Among the lines below, take the one holding "2. **States.** Thm.", the one holding "zero-boundary dual cubes", and all lines between them. Set them down exactly.
+ + + + + + +
import Literature.MathematicalPhysics.QuantumFieldTheory.LatticeGaugeAsymptotics
import HarnessLib

/-!
# Chatterjee's `ℤ₂` Wilson-loop asymptotics: corner edges (the printed `ℓ₀`) and a source audit

Companion of `Literature/MathematicalPhysics/QuantumFieldTheory/LatticeGaugeAsymptotics.lean`
(constructive-qft.S18). That file vendors
`Literature.MathematicalPhysics.QuantumFieldTheory.chatterjee_z2_wilsonLoops`, attributed to
S. Chatterjee, *Wilson loops in Ising lattice gauge theory*, Comm. Math. Phys. 377 (2020)
307–340 (arXiv:1811.09770), Thm. 1.1. Reading the source against that transcription (literature
audit, 2026-08-15) shows that the vendored statement is **stronger than what is printed** on two
independent counts. This file records the discrepancy, DEFINES the notion the printed statement
needs and the tree lacks (`numCornerEdges`, Chatterjee's corner-edge count `ℓ₀`, with its API),
and writes out the faithful statement (section "The theorem as printed" below) for re-vendoring.
It declares no new named fact (D-0026: the auditing seat was a proving seat) and leaves the old
declaration untouched.

## The two discrepancies

1. **Corner convention.** Chatterjee, §1.1: "an edge `e` in `γ` will be called a *corner edge*
   if there is some other edge `e' ∈ γ` such that `e` and `e'` share a common plaquette. For
   example, a rectangular loop with length and width greater than one has exactly eight corner
   edges." His `ℓ₀` is the number of corner edges. The transcription uses
   `Literature.MathematicalPhysics.QuantumLattice.numCorners w`, the number of (cyclic) *direction
   changes* of the walk, with the justification "every corner edge is adjacent to a direction
   change … the two counts differ by a factor `≤ 2`". This is false: two *parallel* edges of `γ`
   at lattice distance `1` share a plaquette without any direction change. For the `R × 1`
   rectangle every edge is a corner edge (`ℓ₀ = ℓ = 2R + 2`; note the width condition in
   Chatterjee's own example) while `numCorners = 4`; there the printed bound
   `C₁ (e^{-2β} + √(ℓ₀/ℓ))^{C₂} ≥ C₁` is vacuous, whereas the transcribed bound
   `C₁ (e^{-2β} + √(4/ℓ))^{C₂}` tends to `0` and pins `⟨W_γ⟩` to `exp (-2ℓ e^{-12β})`. The proof
   in print genuinely uses the corner-edge notion: the conditional independence of the spins on
   the non-corner edges (§7, proof of Lemma 7.1, step `W⁵ → W⁶`, and Lemma 7.2) requires that no
   two of them lie on a common plaquette.
2. **States.** Thm. 1.1 is about the free-boundary infinite-volume expectation
   `⟨W_γ⟩_β := lim_{N → ∞} ⟨W_γ⟩_{N,β}` on the cubes `B_N = [-N, N]⁴ ∩ ℤ⁴` (§1.1, display (1.4);
   existence for `β ≥ β₀` is Cor. 5.5, proved through the duality of §4 between free cubes and
   zero-boundary dual cubes and the Dobrushin correlation decay of §5). The transcription
   quantifies over all infinite-volume limit points of the *torus* Wilson states
   (`infiniteVolumeLimitPoints z2Rep β`); the paper proves nothing about periodic boundary
   conditions (its §6–§7 work with subsequential limits `μ_β` of the free-cube measures and use
   Thm. 5.3, a free-cube statement), so the docstring's "his finite-volume bounds are uniform in
   the volume and the boundary condition" is not supported by the text.

Both strengthenings are plausible (for `e ∈ γ = ∂Q` the number `|P(e) ∩ Q|` is always odd, and
Griffiths–Ginibre monotonicity relates torus and free-box expectations of `W_γ`), but neither is
in print; by the Literature discipline ("never a fact stated stronger than its source") the
faithful statement is written out separately below (not declared in this file).

## Content

* `SharePlaquette e e'`: two positively oriented edges of `ℤ^d` lie on a common plaquette
  (`Literature.MathematicalPhysics.QuantumLattice.plaquetteEdges`).
* `walkEdges w`: the finite set of (unoriented, i.e. positively oriented representatives of the)
  edges traversed by a lattice walk (`dartStep`).
* `cornerEdges w`, `numCornerEdges w`: Chatterjee's corner edges of a loop and their number
  `ℓ₀`; `numCornerEdges_le_length : ℓ₀ ≤ ℓ`.

## The theorem as printed (faithful statement, for re-vendoring)

Thm. 1.1 with Cor. 5.5, for self-avoiding loops (`SimpleGraph.Walk.IsCycle` in `zdGraph 4`;
Chatterjee allows generalized loops = finite edge-disjoint unions of self-avoiding loops, of which
single loops are the basic case), in the free-boundary finite-volume theory of `Sweep1.lean`
(`zdExpect z2Rep β (box 4 N)`: Haar = uniform measure on `ℤ₂` on every edge, weight
`exp (-β ∑_{p ⊆ B_N} (1 - σ_p)) ∝ exp (β ∑_{p ∈ P_N} σ_p)` over the plaquettes with all four
corners in `B_N = box 4 N = {-N, …, N}⁴` — exactly Chatterjee's measure (1.2)–(1.3) on `Σ_N`; the
edges outside `B_N` are independent uniform spins and do not enter `W_γ` for `γ ⊆ B_N`). The
following elaborates against this file plus `import Literature.MathematicalPhysics.QuantumFieldTheory.Sweep1`
(checked 2026-08-15) and is the statement to vendor, e.g. as
`chatterjee_z2_wilsonLoops_freeBoundary`, `[cite: arXiv181109770, Thm. 1.1 and Cor. 5.5]`:

```
def chatterjee_z2_wilsonLoops_freeBoundary : Prop :=
  ∃ β₀ C₁ C₂ : ℝ, 0 < C₁ ∧ 0 < C₂ ∧ ∀ β : ℝ, β₀ ≤ β →
    ∀ (x : Literature.Probability.LatticeModels.Site 4) (w : (zdGraph 4).Walk x x), w.IsCycle →
      ∃ W : ℝ,
        HasBoxLimit (fun Λ => zdExpect z2Rep β Λ (wilsonLoopObs z2Character w)) W ∧
          |W - z2WilsonMainTerm β w.length| ≤
            C₁ * errorTerm β w.length (numCornerEdges w) ^ C₂
```

The rectangles-only transcription
`Literature.MathematicalPhysics.QuantumFieldTheory.chatterjee_isingGauge_wilsonLoop` (`Sweep1.lean`,
free-boundary box limits, `R, T ≥ 1`, with `√(8/ℓ)` on the grounds that "`ℓ₀ ∈ {4, 8}` for a
rectangle") is faithful for `R, T ≥ 2` but shares discrepancy 1 for rectangles of width `1`
(`min (R, T) = 1`), all of whose `2R + 2` edges are corner edges; the statement above covers all
self-avoiding loops with the printed `√(ℓ₀/ℓ)`.

## References

* S. Chatterjee, *Wilson loops in Ising lattice gauge theory*, Comm. Math. Phys. 377 (2020)
  307–340, doi:10.1007/s00220-020-03738-9, arXiv:1811.09770: §1.1 (model, corner edges,
  Thm. 1.1), Cor. 5.5 (existence of the free-boundary limit), §7 (proof). [arXiv181109770]
-/

noncomputable section

open MeasureTheory Filter Topology SimpleGraph
open Literature.Probability.LatticeModels

namespace Literature.MathematicalPhysics.QuantumFieldTheory

open Literature.MathematicalPhysics.QuantumLattice (ZdPlaquette plaquetteEdges dartStep)

variable {d : ℕ}

/-! ### Corner edges of a lattice loop (Chatterjee's `ℓ₀`) -/

/-- Two positively oriented edges `e, e'` of `ℤ^d` *share a plaquette*: both belong to the edge
set `plaquetteEdges p` of some plaquette `p` (Chatterjee, CMP 377 (2020) §1.1, "`e` and `e'`
share a common plaquette"). Besides perpendicular edges meeting at a vertex this includes pairs of
parallel edges at lattice distance `1`. [cite: arXiv181109770, §1.1] -/
def SharePlaquette (e e' : QuantumLattice.ZdEdge d) : Prop :=
  ∃ p : ZdPlaquette d, e ∈ plaquetteEdges p ∧ e' ∈ plaquetteEdges p

/-- Sharing a plaquette is a symmetric relation. [folklore] -/
theorem SharePlaquette.symm {e e' : QuantumLattice.ZdEdge d} (h : SharePlaquette e e') :
    SharePlaquette e' e := by
  obtain ⟨p, he, he'⟩ := h
  exact ⟨p, he', he⟩

/-- The set of edges of `ℤ^d` traversed by a lattice walk `w` (each dart `x → y` contributes its
underlying positively oriented edge `(dartStep e).1`, cf.
`Literature.MathematicalPhysics.QuantumLattice.dartStep`); for a self-avoiding loop of length `ℓ`
this set has `ℓ` elements (Chatterjee, CMP 377 (2020) §1.1: "Let `γ` be a loop in `B_N`, with
edges `e₁, …, e_m`"). [cite: arXiv181109770, §1.1] -/
def walkEdges {x y : Literature.Probability.LatticeModels.Site d} (w : (zdGraph d).Walk x y) : Finset (QuantumLattice.ZdEdge d) :=
  (w.darts.map fun e => (dartStep e).1).toFinset

/-- The number of distinct edges of a walk is at most its length. [folklore] -/
theorem card_walkEdges_le_length {x y : Literature.Probability.LatticeModels.Site d} (w : (zdGraph d).Walk x y) :
    (walkEdges w).card ≤ w.length := by
  unfold walkEdges
  refine (List.toFinset_card_le _).trans ?_
  rw [List.length_map, SimpleGraph.Walk.length_darts]

open Classical in
/-- Chatterjee's **corner edges** of a loop `γ`: the edges `e ∈ γ` for which some *other* edge
`e' ∈ γ` shares a plaquette with `e` (Chatterjee, CMP 377 (2020) §1.1: "an edge `e` in `γ` will
be called a corner edge if there is some other edge `e' ∈ γ` such that `e` and `e'` share a common
plaquette. For example, a rectangular loop with length and width greater than one has exactly
eight corner edges"). For a rectangle of width `1` every edge is a corner edge. [cite: arXiv181109770, §1.1] -/
def cornerEdges {x y : Literature.Probability.LatticeModels.Site d} (w : (zdGraph d).Walk x y) : Finset (QuantumLattice.ZdEdge d) :=
  (walkEdges w).filter fun e => ∃ e' ∈ walkEdges w, e' ≠ e ∧ SharePlaquette e e'

/-- `ℓ₀`, the number of corner edges of the loop `γ` (Chatterjee, CMP 377 (2020) §1.1 and
Thm. 1.1). [cite: arXiv181109770, §1.1] -/
def numCornerEdges {x y : Literature.Probability.LatticeModels.Site d} (w : (zdGraph d).Walk x y) : ℕ :=
  (cornerEdges w).card

/-- Membership in `cornerEdges`, unfolded. [folklore] -/
theorem mem_cornerEdges_iff {x y : Literature.Probability.LatticeModels.Site d} (w : (zdGraph d).Walk x y)
    (e : QuantumLattice.ZdEdge d) :
    e ∈ cornerEdges w ↔
      e ∈ walkEdges w ∧ ∃ e' ∈ walkEdges w, e' ≠ e ∧ SharePlaquette e e' := by
  unfold cornerEdges
  simp only [Finset.mem_filter]

/-- Corner edges are edges of the walk. [folklore] -/
theorem cornerEdges_subset_walkEdges {x y : Literature.Probability.LatticeModels.Site d} (w : (zdGraph d).Walk x y) :
    cornerEdges w ⊆ walkEdges w :=
  fun e he => ((mem_cornerEdges_iff w e).1 he).1

/-- `ℓ₀ ≤ ℓ`: a loop has at most as many corner edges as edges (so `ℓ₀/ℓ ≤ 1` in Thm. 1.1).
[folklore] -/
theorem numCornerEdges_le_length {x y : Literature.Probability.LatticeModels.Site d} (w : (zdGraph d).Walk x y) :
    numCornerEdges w ≤ w.length :=
  (Finset.card_le_card (cornerEdges_subset_walkEdges w)).trans (card_walkEdges_le_length w)

end Literature.MathematicalPhysics.QuantumFieldTheory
+ + + + + + +
Solution to this problem.
2. **States.** Thm. 1.1 is about the free-boundary infinite-volume expectation
   `⟨W_γ⟩_β := lim_{N → ∞} ⟨W_γ⟩_{N,β}` on the cubes `B_N = [-N, N]⁴ ∩ ℤ⁴` (§1.1, display (1.4);
   existence for `β ≥ β₀` is Cor. 5.5, proved through the duality of §4 between free cubes and
   zero-boundary dual cubes and the Dobrushin correlation decay of §5). The transcription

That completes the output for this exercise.